Material provided
import Summits.Ventures.CertifiedManyBodySolver.Observables.EtaPairingExclusionAboveThreeHalvesFilling
import Summits.Ventures.CertifiedManyBodySolver.Observables.EtaPairingExclusionGridCellsOddU
import HarnessLib

/-!
# η-PAIRING ODLRO EXCLUSION ON THE ELECTRON-DOPED SIDE: the generic particle–hole MIRROR of a cell / window, and the
# electron-doped TWINS `(U, 2 − n, 0)` of every certified hole-doped cell and of the weak-coupling windows

HONEST FRAMING: exclusions in Yang's staggered `s`-wave (η) pair channel, where nobody expects order; NOTHING about `d`-wave
pairing or the uniform on-site channel; CTL/dictionary class; not a superconductivity verdict; no phase sentence. Crew
hubbard-obs (D-0042), seat hubbard-obs-p1 (`prover-hubbard-obs-p1-g15-0`); part 4 of the g15 η files. ZERO compute; no
definition; no `sorry`; the ONLY claim nodes are those of the hole-doped cell theorems being mirrored, taken BY NAME through
those theorems (g13 `EtaPairingExclusionA0prime`, g14 `EtaPairingExclusionGridCells[OddU]`).

* §1 `etaPairing_exclusion_mirror` — THE GENERIC MIRROR: if every translation-invariant ground state of density `m`
  (`0 < m < 2`, `U ≥ 0`, `t' = 0`) obeys the cell conclusion «`M⁻⁴ Re ω(η†η) → 0` and `Re ω(η†_Λ η_Λ) ≤ 64(|Λ'| − |Λ|)²/c²`»,
  then every translation-invariant ground state of density `2 − m` obeys «`M⁻⁴ Re ω(η†η) → 0` and
  `Re ω(η†_Λ η_Λ) ≤ 64(|Λ'| − |Λ|)²/c² + (1 − m)|Λ|`» — Lieb's staggered particle–hole automorphism at the state level
  (part 3: `groundStateClass_particleHole`, `re_particleHole_expect_etaRaise_mul_etaLower`; the `O(|Λ|)` term is the
  commutator `[η_Λ, η†_Λ] = |Λ| − N_Λ`, invisible at the ODLRO scale `|Λ|²`).
* §2 the ELECTRON-DOPED TWINS of the certified hole-doped cells, from the SAME claim nodes BY NAME: `(8, 9/8)` [A0′ twin:
  #450, #505, #472], `(6, 9/8)` [#426, #473, #21], `(8, 5/4)` [#516, #472], `(8, 6/5)` [#515, #472], `(4, 5/4)` [#518, #20],
  `(4, 6/5)` [#512, #20], `(6, 5/4)` [#518, #516, #21], `(6, 6/5)` [#512, #515, #21], `(2, 6/5)` [#527, #27], `(5, 5/4)`
  [#518, #516, #396], `(5, 6/5)` [#512, #515, #396], `(3, 6/5)` [#527, #512, #395] (the registry has no electron-doped rows;
  particle–hole symmetry makes these cells free). `(8, 3/2)` needs no node: part 3 `etaPairing_exclusion_threeHalvesFilling`.
* the mirrored WEAK-COUPLING WINDOWS at `n = 13/10, 5/4, 6/5, 9/8` are in the companion file
  `EtaPairingExclusionElectronDopedWindows` (same §1 mirror applied to the part-2 margins).

References: E. H. Lieb, PRL 62 (1989) 1201, proof of Thm 2 [LiebPRL1989]; C. N. Yang, S. C. Zhang, Mod. Phys. Lett. B 4
(1990) 759, Thm 1 [YangZhang1990]; C. N. Yang, PRL 63 (1989) 2144 [Yang1989]; O. Bratteli, D. W. Robinson, OAQSM 2 (1997)
Prop. 5.3.19 [BratteliRobinsonII1997].
-/

noncomputable section

namespace Summit.Ventures.CertifiedManyBodySolver.Observables

open Matrix Finset Filter Literature.MathematicalPhysics.QuantumLattice Literature.Probability.LatticeModels
open Literature.MathematicalPhysics.QuantumLattice.HubbardWave0 ThermodynamicLimit
open Summit.Ventures.CertifiedManyBodySolver.Certificates
open scoped ComplexOrder Topology

/-! ### §1 The generic particle–hole mirror of a cell / window conclusion -/

/-- **THE GENERIC MIRROR.** Let `U ≥ 0`, `0 < m < 2`, `c > 0`... (`c` any real: only `c²` enters). If EVERY
translation-invariant ground state `ω'` of density `m` (`e(ω') = e(1,0,U,m)`) satisfies `M⁻⁴ Re ω'(η†_{Λ_M} η_{Λ_M}) → 0`
and `Re ω'(η†_Λ η_Λ) ≤ 64(|Λ'| − |Λ|)²/c²` (`Λ' ⊇ thicken Λ 1`), then every translation-invariant ground state `ω` of
density `2 − m` satisfies `M⁻⁴ Re ω(η†_{Λ_M} η_{Λ_M}) → 0` and `Re ω(η†_Λ η_Λ) ≤ 64(|Λ'| − |Λ|)²/c² + (1 − m)|Λ|`
(apply the hypothesis to `ω ∘ α`, a translation-invariant ground state of density `m`, and transport back with
`Re ω(η†_Λ η_Λ) = Re (ω ∘ α)(η†_Λ η_Λ) + (1 − m)|Λ|`). [cite: LiebPRL1989, proof of Theorem 2] [cite: YangZhang1990, Theorem 1] -/
theorem etaPairing_exclusion_mirror {U m c : ℝ} (hU : 0 ≤ U) (hm0 : 0 < m) (hm2 : m < 2)
    (h : ∀ {ω' : InfVolFermionState 2}, ω'.IsTranslationInvariant → ω'.density = m →
      ω'.meanEnergy (hubbardTTPrimeFermionInteraction 1 0 U) 1 = energyDensityTT' 1 0 U m →
      Tendsto (fun M : ℕ =>
          (ω'.expect (halfOpenBox 2 M) (etaRaise (fun w : PolySite (halfOpenBox 2 M) => siteStagger (ofLex w.1)) *
            etaLower (fun w : PolySite (halfOpenBox 2 M) => siteStagger (ofLex w.1)))).re / (M : ℝ) ^ 4)
          atTop (𝓝 0) ∧
        ∀ {Λ Λ' : Finset (Site 2)}, Λ ⊆ Λ' → thicken Λ 1 ⊆ Λ' →
          (ω'.expect Λ (etaRaise (fun w : PolySite Λ => siteStagger (ofLex w.1)) *
              etaLower (fun w : PolySite Λ => siteStagger (ofLex w.1)))).re ≤
            64 * ((#Λ' : ℝ) - #Λ) ^ 2 / c ^ 2)
    {ω : InfVolFermionState 2} (hω : ω.IsTranslationInvariant) (hρ : ω.density = 2 - m)
    (hme : ω.meanEnergy (hubbardTTPrimeFermionInteraction 1 0 U) 1 = energyDensityTT' 1 0 U (2 - m)) :
    Tendsto (fun M : ℕ =>
        (ω.expect (halfOpenBox 2 M) (etaRaise (fun w : PolySite (halfOpenBox 2 M) => siteStagger (ofLex w.1)) *
          etaLower (fun w : PolySite (halfOpenBox 2 M) => siteStagger (ofLex w.1)))).re / (M : ℝ) ^ 4)
        atTop (𝓝 0) ∧
      ∀ {Λ Λ' : Finset (Site 2)}, Λ ⊆ Λ' → thicken Λ 1 ⊆ Λ' →
        (ω.expect Λ (etaRaise (fun w : PolySite Λ => siteStagger (ofLex w.1)) *
            etaLower (fun w : PolySite Λ => siteStagger (ofLex w.1)))).re ≤
          64 * ((#Λ' : ℝ) - #Λ) ^ 2 / c ^ 2 + (1 - m) * #Λ := by
  obtain ⟨hω', hρ', hme'⟩ := groundStateClass_particleHole hU (n := 2 - m) (by linarith) (by linarith) hω hρ hme
  rw [show (2 : ℝ) - (2 - m) = m by ring] at hρ' hme'
  have hA := h hω' hρ' hme'
  have hkey : ∀ Λ : Finset (Site 2),
      (ω.expect Λ (etaRaise (fun w : PolySite Λ => siteStagger (ofLex w.1)) *
          etaLower (fun w : PolySite Λ => siteStagger (ofLex w.1)))).re =
        (ω.particleHole.expect Λ (etaRaise (fun w : PolySite Λ => siteStagger (ofLex w.1)) *
          etaLower (fun w : PolySite Λ => siteStagger (ofLex w.1)))).re + (1 - m) * #Λ := fun Λ => by
    have h := re_particleHole_expect_etaRaise_mul_etaLower hω' Λ
    rw [InfVolFermionState.particleHole_particleHole, hρ'] at h
    rw [h]
  refine ⟨?_, fun {Λ Λ'} hΛ h8 => ?_⟩
  · have hsplit : (fun M : ℕ =>
        (ω.expect (halfOpenBox 2 M) (etaRaise (fun w : PolySite (halfOpenBox 2 M) => siteStagger (ofLex w.1)) *
          etaLower (fun w : PolySite (halfOpenBox 2 M) => siteStagger (ofLex w.1)))).re / (M : ℝ) ^ 4) =
        fun M : ℕ => (ω.particleHole.expect (halfOpenBox 2 M)
          (etaRaise (fun w : PolySite (halfOpenBox 2 M) => siteStagger (ofLex w.1)) *
            etaLower (fun w : PolySite (halfOpenBox 2 M) => siteStagger (ofLex w.1)))).re / (M : ℝ) ^ 4 +
          (1 - m) * ((M : ℝ) ^ 2 / (M : ℝ) ^ 4) := by
      funext M
      rw [hkey, card_halfOpenBox]
      push_cast
      ring
    rw [hsplit, show (0 : ℝ) = 0 + (1 - m) * 0 by ring]
    refine hA.1.add (Tendsto.const_mul _ ?_)
    have h2 : (fun M : ℕ => (M : ℝ) ^ 2 / (M : ℝ) ^ 4) =ᶠ[atTop] fun M : ℕ => ((M : ℝ) ^ 2)⁻¹ := by
      filter_upwards [eventually_gt_atTop 0] with M hM
      have hM' : (0 : ℝ) < M := by exact_mod_cast hM
      field_simp
    rw [tendsto_congr' h2]
    exact tendsto_inv_atTop_zero.comp ((tendsto_pow_atTop two_ne_zero).comp tendsto_natCast_atTop_atTop)
  · rw [hkey]
    have hB := hA.2 hΛ h8
    linarith

/-! ### §2 Electron-doped twins `(U, 2 − n, 0)` of the certified hole-doped cells, from the same claim nodes BY NAME -/
/-- **η-PAIRING ODLRO IS ABSENT at the electron-doped twin A0′ twin `(8, 9/8, 0)`** (nodes #450, #505, #472 BY NAME, through the hole-doped cell
theorem at density `7 / 8` and the §1 mirror): for every translation-invariant ground state of density `9 / 8` at `U = 8`,
`t' = 0`: `M⁻⁴ Re ω(η†η) → 0` and `Re ω(η†_Λ η_Λ) ≤ 64(|Λ'| − |Λ|)²/(28280138 / 10000000)² + (1 / 8)|Λ|`.
[cite: Yang1989, eqs. (6)–(8)] [cite: BratteliRobinsonII1997, Prop. 5.3.19] [cite: LiebPRL1989, proof of Theorem 2] -/
theorem etaPairing_exclusion_U8_n9o8_tp0
    (h450 : cert_r450_openbox_32x4_U8_N96_tp0_D1400_b2)
    (h505 : cert_r505_HYB_GU8n7o8eom8_w3_b4_R2_ob5p2_kry1_kry2c3rel_menulite_core_focert_it2000)
    (h472 : cert_r472_pb2_tl_upper_n1_U8)
    {ω : InfVolFermionState 2} (hω : ω.IsTranslationInvariant) (hρ : ω.density = 9 / 8)
    (hme : ω.meanEnergy (hubbardTTPrimeFermionInteraction 1 0 8) 1 = energyDensityTT' 1 0 8 (9 / 8)) :
    Tendsto (fun M : ℕ =>
        (ω.expect (halfOpenBox 2 M) (etaRaise (fun w : PolySite (halfOpenBox 2 M) => siteStagger (ofLex w.1)) *
          etaLower (fun w : PolySite (halfOpenBox 2 M) => siteStagger (ofLex w.1)))).re / (M : ℝ) ^ 4)
        atTop (𝓝 0) ∧
      ∀ {Λ Λ' : Finset (Site 2)}, Λ ⊆ Λ' → thicken Λ 1 ⊆ Λ' →
        (ω.expect Λ (etaRaise (fun w : PolySite Λ => siteStagger (ofLex w.1)) *
            etaLower (fun w : PolySite Λ => siteStagger (ofLex w.1)))).re ≤
          64 * ((#Λ' : ℝ) - #Λ) ^ 2 / (28280138 / 10000000) ^ 2 + (1 / 8) * #Λ := by
  have h := etaPairing_exclusion_mirror (U := 8) (m := 7 / 8) (c := 28280138 / 10000000) (by norm_num) (by norm_num) (by norm_num)
    (fun hω' hρ' hme' => ⟨tendsto_etaPairing_boxLRO_A0prime h450 h505 h472 hω' hρ' hme',
      fun hΛ h8 => re_expect_etaRaise_mul_etaLower_le_A0prime h450 h505 h472 hω' hρ' hme' hΛ h8⟩)
    (ω := ω) hω (by rw [hρ]; norm_num) (by rw [hme]; norm_num)
  refine ⟨h.1, fun hΛ h8 => (h.2 hΛ h8).trans (le_of_eq ?_)⟩
  norm_num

Exercise instructions
Using the material above, count how many lines include the word "those" and answer with only that figure.

Answer to the problem
2